*WHAT YOU NEED TO DO*: Count the lines holding the string "term" in the records, and give only the count.

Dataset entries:
========================================

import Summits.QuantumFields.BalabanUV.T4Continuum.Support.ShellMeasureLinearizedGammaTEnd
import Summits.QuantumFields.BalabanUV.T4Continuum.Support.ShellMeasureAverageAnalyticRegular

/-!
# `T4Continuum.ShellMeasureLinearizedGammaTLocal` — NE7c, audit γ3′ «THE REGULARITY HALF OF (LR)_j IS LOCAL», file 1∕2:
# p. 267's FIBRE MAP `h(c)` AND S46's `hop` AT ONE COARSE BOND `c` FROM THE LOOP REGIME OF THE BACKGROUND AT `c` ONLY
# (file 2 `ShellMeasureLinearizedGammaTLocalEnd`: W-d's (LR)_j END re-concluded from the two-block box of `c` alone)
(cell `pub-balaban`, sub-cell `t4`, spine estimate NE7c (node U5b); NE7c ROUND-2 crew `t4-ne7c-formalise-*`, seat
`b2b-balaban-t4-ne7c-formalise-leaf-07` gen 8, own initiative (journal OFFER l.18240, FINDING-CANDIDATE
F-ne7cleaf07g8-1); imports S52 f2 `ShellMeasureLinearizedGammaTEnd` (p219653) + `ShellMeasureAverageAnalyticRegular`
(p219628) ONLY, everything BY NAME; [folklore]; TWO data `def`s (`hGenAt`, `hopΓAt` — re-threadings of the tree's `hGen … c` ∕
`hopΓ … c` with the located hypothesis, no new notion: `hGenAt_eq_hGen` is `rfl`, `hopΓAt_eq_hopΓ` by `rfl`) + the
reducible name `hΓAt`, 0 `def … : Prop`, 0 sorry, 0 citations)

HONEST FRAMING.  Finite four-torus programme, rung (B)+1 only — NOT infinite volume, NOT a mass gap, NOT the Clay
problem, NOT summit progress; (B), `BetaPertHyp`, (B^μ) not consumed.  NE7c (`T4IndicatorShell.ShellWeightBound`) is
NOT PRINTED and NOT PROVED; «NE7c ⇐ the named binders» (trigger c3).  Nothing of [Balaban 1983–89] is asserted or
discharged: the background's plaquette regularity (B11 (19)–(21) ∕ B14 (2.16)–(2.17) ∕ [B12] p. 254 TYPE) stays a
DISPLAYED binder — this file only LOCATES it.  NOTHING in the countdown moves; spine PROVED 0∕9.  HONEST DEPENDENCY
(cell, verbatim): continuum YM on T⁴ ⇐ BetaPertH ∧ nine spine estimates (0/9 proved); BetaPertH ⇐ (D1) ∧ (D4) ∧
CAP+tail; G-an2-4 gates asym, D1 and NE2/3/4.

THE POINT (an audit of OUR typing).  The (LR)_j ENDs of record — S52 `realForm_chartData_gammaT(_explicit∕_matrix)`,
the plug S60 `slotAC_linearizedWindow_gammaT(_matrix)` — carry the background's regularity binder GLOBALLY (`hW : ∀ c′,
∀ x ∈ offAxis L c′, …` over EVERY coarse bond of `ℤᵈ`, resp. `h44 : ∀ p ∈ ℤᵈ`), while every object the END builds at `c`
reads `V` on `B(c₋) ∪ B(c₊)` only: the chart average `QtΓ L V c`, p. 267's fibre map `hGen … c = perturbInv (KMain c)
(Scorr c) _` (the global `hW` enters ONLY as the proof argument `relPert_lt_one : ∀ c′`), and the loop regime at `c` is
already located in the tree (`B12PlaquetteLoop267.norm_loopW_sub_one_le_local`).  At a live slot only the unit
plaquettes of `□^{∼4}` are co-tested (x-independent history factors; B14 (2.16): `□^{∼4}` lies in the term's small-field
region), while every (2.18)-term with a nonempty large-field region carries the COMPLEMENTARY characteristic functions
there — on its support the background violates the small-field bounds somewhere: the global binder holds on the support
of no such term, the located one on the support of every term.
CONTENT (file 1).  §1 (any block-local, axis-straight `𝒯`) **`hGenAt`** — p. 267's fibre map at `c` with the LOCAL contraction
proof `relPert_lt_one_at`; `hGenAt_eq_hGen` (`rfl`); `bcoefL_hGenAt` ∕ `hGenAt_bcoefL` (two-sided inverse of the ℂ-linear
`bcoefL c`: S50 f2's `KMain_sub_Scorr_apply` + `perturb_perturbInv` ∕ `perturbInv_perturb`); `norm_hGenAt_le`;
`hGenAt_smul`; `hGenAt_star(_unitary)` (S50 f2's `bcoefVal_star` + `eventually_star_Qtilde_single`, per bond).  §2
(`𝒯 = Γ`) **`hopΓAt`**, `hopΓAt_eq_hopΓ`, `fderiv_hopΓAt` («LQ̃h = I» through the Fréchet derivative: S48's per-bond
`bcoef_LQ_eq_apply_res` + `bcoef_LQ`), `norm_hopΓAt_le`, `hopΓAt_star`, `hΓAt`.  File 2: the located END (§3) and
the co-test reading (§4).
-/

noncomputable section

========================================

*WRITTEN ANSWER*: 3